Balu: (original: Baloo)
Balu ist ein gemütlicher Bär, der das Leben in vollen Zügen genießt.
Baghira: (original: Bagheera)
Der schwarze Panther hat Mogli als Säugling im Dschungel gefunden und zur Wolfsfamilie gebracht. Er passt gut auf seinen kleinen Freund auf und sorgt letztlich dafür, dass dieser zur Menschensiedlung zurück findet.
Shir Khan: (original: Shere Khan)
Der Tiger, vor dem sich der ganze Dschungel fürchtet. Abgrundtief hasst er die Menschen, und so gerät auch Mogli in Gefahr.
King Louie:
Der Affenkönig, der gerne wie ein Mensch wäre.
Kaa:
Die Riesenschlange, die sich auf die Kunst des Hypnotisierens versteht.
Colonel Hathi:
Das Oberhaupt der Elefantenpatrouille und Kommandant der Marschkolonne.
Winnifred:
Die couragierte Frau von Colonel Hathi und Mutter von Duda.
Duda:
Ein kleiner Elefantenjunge, der Mogli in die Elefantenherde einführt.
Akela:
Oberhaupt des Wolfsrudels, das Mogli aufnimmt.
Rama:
Ein Wolf, dessen Familie sich des Menschenjungen Mogli annimmt.
Raschka: (original: Raksha)
Die Frau von Rama. Sie zieht Mogli mit ihren Jungen groß.

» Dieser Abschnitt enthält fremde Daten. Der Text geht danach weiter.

/-- ★★★ **THE COMB GENERATOR OF RECORD WITH ALL LETTERS SHARP BUT `δ₀`'s and `s₀`'s natural forms.**  Per table point `(j, Y)` and run-B data `Factors ∕ CondI ∕ CondII`,
with `A′_X`, `U_A`, `R`, `S₀`, `S₁` as in (4e) and `D₁ := (η∕ξ)·(69ℓ²·t·α₁B + ℓ·L·(η·α₁B + 2t·α₁B))`: there is `l` (formula displayed) with (1) `tr l = 0`; (2) `‖l‖ ≤ ηℓα₁B`
on `domSites Y`; (3♯) `‖∇^ξ_{U_A,μ} l(x)‖ ≤ D₁` on `domSites Y`'s unit steps; (4) `‖Pot − i∇l‖ ≤ S₀` on the frame bonds; (5♯) `‖∇^ξ_{U_A,ν}(Pot − i∇l)(·,μ)(x)‖ ≤ S₁`
and (6) `‖∇^ξ_{U_A,ν}Pot(·,μ)(x)‖ ≤ S₁ + 2D₁∕ξ` on the frame's direction pairs.  Displayed numerics: `ηα₁B ≤ 1∕4`, `((d+4)L∕2)α₀Bη² ≤ t`,
`0 < t`, `384ℓ((2ηα₁B + t + 2ηα₁B·t) + t) ≤ 1`; `S₁` = the sharp `S₁♯` of (6e). [cite: Balaban1985Averaging, Prop. 3 (122)-(126) p.36, (62)-(63) p.28; Balaban1987RG1, (0.4) p.253, (0.24)-(0.25) p.257, (1.10)-(1.16) p.262] -/
theorem comb_letters_sharp2_TΦOfRecord (Rz : Residual (F.P (k + 1)) (MatA N)) (j : ℕ) (Y : (domSys (F.P k) M j).Dom)
    [DecidablePred (· ∈ (frameI Rz M (j + 1) (domSites (F.P (k + 1)) M (j + 1) (pairOfRecord F M k ⟨j, Y⟩).2)).X.bonds)] {cB : StepConsts} {α₀B α₁B : ℝ}
    {Φ : FieldPair (F.P (k + 1)) 0 (MatA N)ˣ (MatA N)} {U : PBond (F.P (k + 1)) 0 → (MatA N)ˣ} {A' : PBond (F.P (k + 1)) 0 → MatA N}
    (hcBξ : cB.ξ = (F.P (k + 1)).eta (j + 1))
    (hf : Factors cB Φ.U U A')
    (hI : CondI (suModel N) (frameI Rz M (j + 1) (domSites (F.P (k + 1)) M (j + 1) (pairOfRecord F M k ⟨j, Y⟩).2)) cB α₀B U)
    (hII : CondII (suModel N) (frameI Rz M (j + 1) (domSites (F.P (k + 1)) M (j + 1) (pairOfRecord F M k ⟨j, Y⟩).2)).X cB α₁B U A')
    (hα0 : 0 ≤ α₀B) (hα1 : 0 ≤ α₁B) (hξ₁ : (F.P (k + 1)).eta (j + 1) * α₁B ≤ 1 / 4) {t : ℝ}
    (hRt : (((((F.P (k + 1)).d + 4) * (F.P (k + 1)).L : ℕ) : ℝ) / 2) * (α₀B * (F.P (k + 1)).eta (j + 1) ^ 2) ≤ t)
    (ht : 0 < t) (hℓ : 384 * (((((F.P (k + 1)).d + 2) * (F.P (k + 1)).L : ℕ) : ℝ)) *
      ((2 * ((F.P (k + 1)).eta (j + 1) * α₁B) + t + 2 * ((F.P (k + 1)).eta (j + 1) * α₁B) * t) + t) ≤ 1)
    (hUA1 : ∀ b ∈ (frameI (Residual.unit (F.P k) (MatA N)) M j (domSites (F.P k) M j Y)).X.bonds,
      fieldShift (ladder F k) (avgUnits U) b ∈ U1 (MatA N)) :
    let X := (frameI Rz M (j + 1) (domSites (F.P (k + 1)) M (j + 1) (pairOfRecord F M k ⟨j, Y⟩).2)).X
    let AX : PBond (F.P (k + 1)) 0 → MatA N := fun b => if b ∈ X.bonds then A' b else 0
    let UA : PBond (F.P k) 0 → (MatA N)ˣ := fieldShift (ladder F k) (avgUnits U)
    let R : ℝ := (4 * (34 * (((((F.P (k + 1)).d + 2) * (F.P (k + 1)).L : ℕ) : ℝ)) * ((2 * ((F.P (k + 1)).eta (j + 1) * α₁B) + t + 2 * ((F.P (k + 1)).eta (j + 1) * α₁B) * t) + t)) ^ 2 +
        578 * (((((F.P (k + 1)).d + 2) * (F.P (k + 1)).L : ℕ) : ℝ)) ^ 2 * ((2 * ((F.P (k + 1)).eta (j + 1) * α₁B) + t + 2 * ((F.P (k + 1)).eta (j + 1) * α₁B) * t) + t) * t +
        660 * (((((F.P (k + 1)).d + 2) * (F.P (k + 1)).L : ℕ) : ℝ)) ^ 2 * ((2 * ((F.P (k + 1)).eta (j + 1) * α₁B) + t + 2 * ((F.P (k + 1)).eta (j + 1) * α₁B) * t) ^ 2 + t ^ 2) +
        3 * (((((F.P (k + 1)).d + 2) * (F.P (k + 1)).L : ℕ) : ℝ)) * (2 * ((F.P (k + 1)).eta (j + 1) * α₁B) * t) +
        3 * (((((F.P (k + 1)).d + 2) * (F.P (k + 1)).L : ℕ) : ℝ)) * ((F.P (k + 1)).eta (j + 1) * α₁B) ^ 2)
    let S₀ : ℝ := (F.P (k + 1)).eta (j + 1) / (F.P k).eta j * (((F.P (k + 1)).L : ℝ) * α₁B) + R / (F.P k).eta j +
      (F.P (k + 1)).eta (j + 1) / (F.P k).eta j * (69 * (((((F.P (k + 1)).d + 2) * (F.P (k + 1)).L : ℕ) : ℝ)) ^ 2 * t * α₁B)
    let S₁ : ℝ := ((F.P k).eta j)⁻¹ * ((F.P (k + 1)).eta (j + 1) / (F.P k).eta j * ((F.P (k + 1)).L : ℝ) * (69 * (((((F.P (k + 1)).d + 2) * (F.P (k + 1)).L : ℕ) : ℝ)) * t * α₁B + ((F.P (k + 1)).L : ℝ) * ((F.P (k + 1)).eta (j + 1) * α₁B + 2 * t * α₁B)) +
      2 * ((F.P (k + 1)).eta (j + 1) / (F.P k).eta j * (69 * (((((F.P (k + 1)).d + 2) * (F.P (k + 1)).L : ℕ) : ℝ)) ^ 2 * t * α₁B)) +
      (4 * (17 * (((((F.P (k + 1)).d + 2) * (F.P (k + 1)).L : ℕ) : ℝ)) * t) * (R / (F.P k).eta j + (F.P (k + 1)).eta (j + 1) / (F.P k).eta j * (3 * (((((F.P (k + 1)).d + 2) * (F.P (k + 1)).L : ℕ) : ℝ)) ^ 2 * t * α₁B)) +
        (F.P (k + 1)).eta (j + 1) / (F.P k).eta j * (3 * (((((F.P (k + 1)).d + 2) * (F.P (k + 1)).L : ℕ) : ℝ)) ^ 2 * t * α₁B) +
        ((F.P k).eta j)⁻¹ * (800000 * (((((F.P (k + 1)).d + 2) * (F.P (k + 1)).L : ℕ) : ℝ)) ^ 2 * ((2 * ((F.P (k + 1)).eta (j + 1) * α₁B) + t + 2 * ((F.P (k + 1)).eta (j + 1) * α₁B) * t) + t) * ((F.P (k + 1)).eta (j + 1) * (((F.P (k + 1)).L : ℝ) * ((F.P (k + 1)).eta (j + 1) * α₁B + 2 * t * α₁B)) + 2 * t))))
    let D₁ : ℝ := (F.P (k + 1)).eta (j + 1) / (F.P k).eta j *
      (69 * (((((F.P (k + 1)).d + 2) * (F.P (k + 1)).L : ℕ) : ℝ)) ^ 2 * t * α₁B +
        (((((F.P (k + 1)).d + 2) * (F.P (k + 1)).L : ℕ) : ℝ)) * (((F.P (k + 1)).L : ℝ) * ((F.P (k + 1)).eta (j + 1) * α₁B + 2 * t * α₁B)))
    ∃ l : Site (F.P k) 0 → MatA N,
    (∀ x, l x = (I * ((F.P (k + 1)).eta (j + 1) : ℂ)) • combMean (adJ (axialT U (emb (siteShift (ladder F k) x))) AX) (siteShift (ladder F k) x)) ∧
    (∀ x, Matrix.trace (l x) = 0) ∧
    (∀ x ∈ domSites (F.P k) M j Y, ‖l x‖ ≤ (F.P (k + 1)).eta (j + 1) * ((((((F.P (k + 1)).d + 2) * (F.P (k + 1)).L : ℕ) : ℝ)) * α₁B)) ∧
    (∀ (x : Site (F.P k) 0) (μ : Fin (F.P k).d), x ∈ domSites (F.P k) M j Y → x.shift μ ∈ domSites (F.P k) M j Y → ‖nabla ((F.P k).eta j) UA μ l x‖ ≤ D₁) ∧
    (∀ b ∈ (frameI (Residual.unit (F.P k) (MatA N)) M j (domSites (F.P k) M j Y)).X.bonds,
      ‖(I * ((F.P k).eta j : ℂ))⁻¹ • mlog ((((TΦOfRecord F N k Φ).U b : (MatA N)ˣ) : MatA N) * (((UA b)⁻¹ : (MatA N)ˣ) : MatA N)) -
        I • nabla ((F.P k).eta j) UA b.dir l b.src‖ ≤ S₀) ∧
    (∀ q ∈ (frameI (Residual.unit (F.P k) (MatA N)) M j (domSites (F.P k) M j Y)).X.dpairs,
      ‖nabla ((F.P k).eta j) UA q.2.1
          (fun y => (I * ((F.P k).eta j : ℂ))⁻¹ • mlog ((((TΦOfRecord F N k Φ).U ⟨y, q.2.2⟩ : (MatA N)ˣ) : MatA N) * (((UA ⟨y, q.2.2⟩)⁻¹ : (MatA N)ˣ) : MatA N)) -
            I • nabla ((F.P k).eta j) UA q.2.2 l y) q.1‖ ≤ S₁) ∧
    (∀ q ∈ (frameI (Residual.unit (F.P k) (MatA N)) M j (domSites (F.P k) M j Y)).X.dpairs,
      ‖nabla ((F.P k).eta j) UA q.2.1
          (fun y => (I * ((F.P k).eta j : ℂ))⁻¹ • mlog ((((TΦOfRecord F N k Φ).U ⟨y, q.2.2⟩ : (MatA N)ˣ) : MatA N) * (((UA ⟨y, q.2.2⟩)⁻¹ : (MatA N)ˣ) : MatA N))) q.1‖ ≤
        S₁ + 2 * D₁ / (F.P k).eta j) := by
  intro X AX UA R S₀ S₁ D₁
  set η : ℝ := (F.P (k + 1)).eta (j + 1) with hηdef
  set ξ : ℝ := (F.P k).eta j with hξdef
  set ℓ : ℝ := (((((F.P (k + 1)).d + 2) * (F.P (k + 1)).L : ℕ) : ℝ)) with hℓdef
  have hη : 0 < η := pow_pos (inv_pos.mpr (Nat.cast_pos.mpr (F.P (k + 1)).L_pos)) _
  have hξ : 0 < ξ := pow_pos (inv_pos.mpr (Nat.cast_pos.mpr (F.P k).L_pos)) _
  have hℓ0 : 0 ≤ ℓ := Nat.cast_nonneg _
  have hj1 : 0 + 1 ≤ (F.P (k + 1)).m + (F.P (k + 1)).K := by simp only [T4Family.P_m, T4Family.P_K]; omega
  have hj2 : 0 + 2 ≤ (F.P (k + 1)).m + (F.P (k + 1)).K := by simp only [T4Family.P_m, T4Family.P_K]; have := F.hm; omega
  have hRt2 : (((((F.P (k + 1)).d + 2) * (F.P (k + 1)).L : ℕ) : ℝ) / 2) * (α₀B * η ^ 2) ≤ t := by
    refine le_trans (mul_le_mul_of_nonneg_right ?_ (by positivity)) hRt
    gcongr; omega
  have ht0 : 0 ≤ t := le_trans (by positivity) hRt
  have hℓt : 136 * ℓ * t ≤ 1 := by
    nlinarith only [hℓ, hℓ0, ht0, mul_nonneg hη.le hα1, mul_nonneg (mul_nonneg hℓ0 (mul_nonneg hη.le hα1)) ht0]
  -- (6e)
  obtain ⟨l, hl, hltr, hl0, -, hS0, hS1⟩ := comb_letters_C1sharp_TΦOfRecord (M := M) (k := k) Rz j Y (Φ := Φ) hcBξ hf hI hII hα0 hα1 hξ₁ hRt ht hℓ hUA1
  -- the region dictionary
  have hX : X = regionOfSet (F.P (k + 1)) ((fun x => (siteShift (ladder F k)).symm (blockOf x)) ⁻¹' domSites (F.P k) M j Y) := by
    show regionOfSet (F.P (k + 1)) (domSites (F.P (k + 1)) M (j + 1) (pairOfRecord F M k ⟨j, Y⟩).2) = _
    rw [domSites_pairOfRecord_eq_preimage]
  have hAXle : ∀ b, ‖AX b‖ ≤ α₁B := fun b => by
    by_cases hb : b ∈ X.bonds
    · simp only [AX, if_pos hb]; exact (hII.norm_lt b hb).le
    · simp only [AX, if_neg hb, norm_zero]; exact hα1
  have hAXeq : ∀ b ∈ X.bonds, AX b = A' b := fun b hb => by simp only [AX, if_pos hb]
  -- (3♯): the sharp gradient of the comb generator at a unit step `⟨x, μ⟩` of `domSites Y`
  have h3 : ∀ (x : Site (F.P k) 0) (μ : Fin (F.P k).d), x ∈ domSites (F.P k) M j Y → x.shift μ ∈ domSites (F.P k) M j Y →
      ‖nabla ξ UA μ l x‖ ≤ D₁ := fun x μ hx hxμ => by
    have hb : (⟨x, μ⟩ : PBond (F.P k) 0) ∈ (regionOfSet (F.P k) (domSites (F.P k) M j Y)).bonds := ⟨hx, hxμ⟩
    set c : PBond (F.P (k + 1)) 1 := bondShift (ladder F k) ⟨x, μ⟩ with hc
    have htwo : ∀ b' : PBond (F.P (k + 1)) 0, (blockOf b'.src = c.src ∨ blockOf b'.src = c.tgt) → (blockOf b'.tgt = c.src ∨ blockOf b'.tgt = c.tgt) →
        b' ∈ X.bonds := fun b' h1 h2 => by rw [hX]; exact twoBlocks_subset_bonds_preimage F k _ hb b' h1 h2
    have hsite : ∀ z : Site (F.P (k + 1)) 0, (blockOf z = c.src ∨ blockOf z = c.tgt) →
        (siteShift (ladder F k)).symm (blockOf z) ∈ domSites (F.P k) M j Y := fun z hz => by
      rcases hz with h | h
      · rw [h]; show (siteShift (ladder F k)).symm (siteShift (ladder F k) x) ∈ _; rw [Equiv.symm_apply_apply]; exact hx
      · rw [h, bondShift_tgt, Equiv.symm_apply_apply]; exact hxμ
    have htwop : ∀ p : Plaq (F.P (k + 1)) 0, (blockOf p.src = c.src ∨ blockOf p.src = c.tgt) →
        (blockOf (p.src.shift p.μ) = c.src ∨ blockOf (p.src.shift p.μ) = c.tgt) → (blockOf (p.src.shift p.ν) = c.src ∨ blockOf (p.src.shift p.ν) = c.tgt) →
        (blockOf ((p.src.shift p.μ).shift p.ν) = c.src ∨ blockOf ((p.src.shift p.μ).shift p.ν) = c.tgt) → p ∈ X.plaqs := fun p h1 h2 h3 h4 => by
      rw [hX]; exact ⟨hsite _ h1, hsite _ h2, hsite _ h3, hsite _ h4⟩
    have h5a := norm_transport_comb_sub_comb_le hj1 hj2 c.src c.dir (U := U) (A := AX) (η := η) (a := α₁B) (a₁ := α₁B) (α := α₀B * η ^ 2) (t := t)
      hη hα1 hα1 (by positivity) (fun b' h1 h2 => hAXle b') 
      (fun b' h1 h2 => by
        have hG := hI.gValued b' (htwo b' h1 h2)
        exact mem_U1.mpr ⟨suModel_norm_le _ hG, suModel_norm_le _ ((suModel N).G.inv_mem hG)⟩)
      (fun p h1 h2 h3 h4 => by rw [← hcBξ]; exact (hI.plaq_lt p (htwop p h1 h2 h3 h4)).le)
      (fun z κ hz hzμ hzκ hzμκ => by
        have hq' : (z, c.dir, κ) ∈ X.dpairs := by rw [hX]; exact ⟨hsite _ hz, hsite _ hzμ, hsite _ hzκ, hsite _ hzμκ⟩
        have hb1 : (⟨z, κ⟩ : PBond (F.P (k + 1)) 0) ∈ X.bonds := by rw [hX]; exact ⟨hsite _ hz, hsite _ hzκ⟩
        have hb2 : (⟨z.shift c.dir, κ⟩ : PBond (F.P (k + 1)) 0) ∈ X.bonds := by rw [hX]; exact ⟨hsite _ hzμ, hsite _ hzμκ⟩
        rw [nabla_congr (U := U) (V := U) (F := fun w => AX ⟨w, κ⟩) (G := fun w => A' ⟨w, κ⟩) rfl (hAXeq _ hb1) (hAXeq _ hb2), ← hcBξ]
        exact (hII.nabla_lt _ hq').le)
      hRt2 hℓt
    -- `∇^ξ_{U_A,μ} l(x) = (iη∕ξ)·(Ū m₊ Ū⁻¹ − m₋)`
    have hUAb : UA ⟨x, μ⟩ = avgUnits U c := rfl
    have hval : nabla ξ UA μ l x = ((ξ : ℂ)⁻¹ * (I * (η : ℂ))) •
        (((avgUnits U c : (MatA N)ˣ) : MatA N) * combMean (adJ (axialT U (emb (c.src.shift c.dir))) AX) (c.src.shift c.dir) *
          (((avgUnits U c)⁻¹ : (MatA N)ˣ) : MatA N) - combMean (adJ (axialT U (emb c.src)) AX) c.src) := by
      unfold nabla
      rw [hl (x.shift μ), hl x, hUAb, siteShift_shift, mul_smul_comm, smul_mul_assoc, ← smul_sub, smul_smul]
      rfl
    rw [hval, norm_smul, norm_mul, norm_inv, Complex.norm_real, Real.norm_of_nonneg hξ.le, norm_mul, Complex.norm_I, one_mul, Complex.norm_real,
      Real.norm_of_nonneg hη.le]
    have h5a' := mul_le_mul_of_nonneg_left h5a (mul_nonneg (inv_nonneg.mpr hξ.le) hη.le)
    refine h5a'.trans (le_of_eq ?_)
    show _ = η / ξ * _
    rw [div_eq_mul_inv]; ring
  refine ⟨l, hl, hltr, hl0, h3, hS0, hS1, fun q hq => ?_⟩
  -- (6): `Pot = (Pot − i∇l) + i∇l`, `∇` additive, (5♯) + the crude quotient of (3♯)
  obtain ⟨h0, hν, hμ, hνμ⟩ := hq
  have hUq : UA ⟨q.1, q.2.1⟩ ∈ U1 (MatA N) := hUA1 ⟨q.1, q.2.1⟩ ⟨h0, hν⟩
  have hsplit : (fun y => (I * (ξ : ℂ))⁻¹ • mlog ((((TΦOfRecord F N k Φ).U ⟨y, q.2.2⟩ : (MatA N)ˣ) : MatA N) * (((UA ⟨y, q.2.2⟩)⁻¹ : (MatA N)ˣ) : MatA N))) =
      fun y => ((I * (ξ : ℂ))⁻¹ • mlog ((((TΦOfRecord F N k Φ).U ⟨y, q.2.2⟩ : (MatA N)ˣ) : MatA N) * (((UA ⟨y, q.2.2⟩)⁻¹ : (MatA N)ˣ) : MatA N)) -
        I • nabla ξ UA q.2.2 l y) + I • nabla ξ UA q.2.2 l y := by
    funext y; rw [sub_add_cancel]
  rw [hsplit, nabla_add_fun]
  refine (norm_add_le _ _).trans (add_le_add (hS1 q ⟨h0, hν, hμ, hνμ⟩) ?_)
  -- the crude quotient of `i∇_μ l` along `ν`
  refine (norm_nabla_le_add_div hξ _ q.1 q.2.1 hUq).trans ?_
  have ha := h3 q.1 q.2.2 h0 hμ
  have hb := h3 (q.1.shift q.2.1) q.2.2 hν hνμ
  rw [norm_smul, norm_smul, Complex.norm_I, one_mul, one_mul]
  rw [div_le_div_iff_of_pos_right hξ]
  linarith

Buzzy, Dizzy, Ziggy & Flaps:
Vier Geier.
Shanti:
Ein Mädchen, für das sich Mogli interessiert und das ihn am Ende wieder in die Welt der Menschen führt.
Produktionsgeschichte
Das Dschungelbuch war der letzte Film, der die Handschrift des im Dezember 1966 verstorbenen Walt Disney tragen konnte. Obwohl einige Kritiker bezweifeln, dass Disney noch großen Einfluss auf den Film hatte - immerhin war er zu diesem Zeitpunkt nur noch Geldgeber und konzentrierte sich mehr auf seine Fernsehsendungen und das Disneyland - beeinflusste er das Endergebnis mehr als noch den Vorgänger Die Hexe und der Zauberer. Zwar war Disney nicht mehr so sehr am kreativen Entstehungsprozess des Dschungelbuchs beteiligt wie noch an Schneewittchen und die sieben Zwerge oder Pinocchio, jedoch waren seine Entscheidungen für den Stil des Films ausschlaggebend. Ursprünglich war Das Dschungelbuch stilistisch nahe an Rudyard Kiplings Vorlage und entsprechend düster angelegt. Dies ist heute noch sehr gut in den Bildern des Vorspannes erkennbar, die weniger fröhlich sind als der eigentliche Film. Auch die Lieder, die von Terry Gilkyson für den Film geschrieben wurden, waren Walt Disney zu düster. Lediglich „The Bare Necessities“ (Probier's mal mit Gemütlichkeit) fand seine Zustimmung und wurde später verwendet. Als Gilkyson deutlich machte, dass er sich nicht von der dunklen Seite des Filmes distanzieren wollte, ersetzte ihn Walt Disney durch die Sherman-Brüder. Robert und Richard Sherman hatten bereits die Lieder zu Mary Poppins geschrieben und schienen Disney als die richtige Wahl, um den Stoff aufzuheitern. Disney empfahl seinem Team als nächsten Schritt, die bisherigen Storyboards zu ignorieren und die Vorlage nicht weiter zu verwenden bzw. sie gegebenenfalls nur als grobe Vorlage zu nutzen. Das neue Storyboard wurde um die Musik und die Ideen der Shermans gestaltet.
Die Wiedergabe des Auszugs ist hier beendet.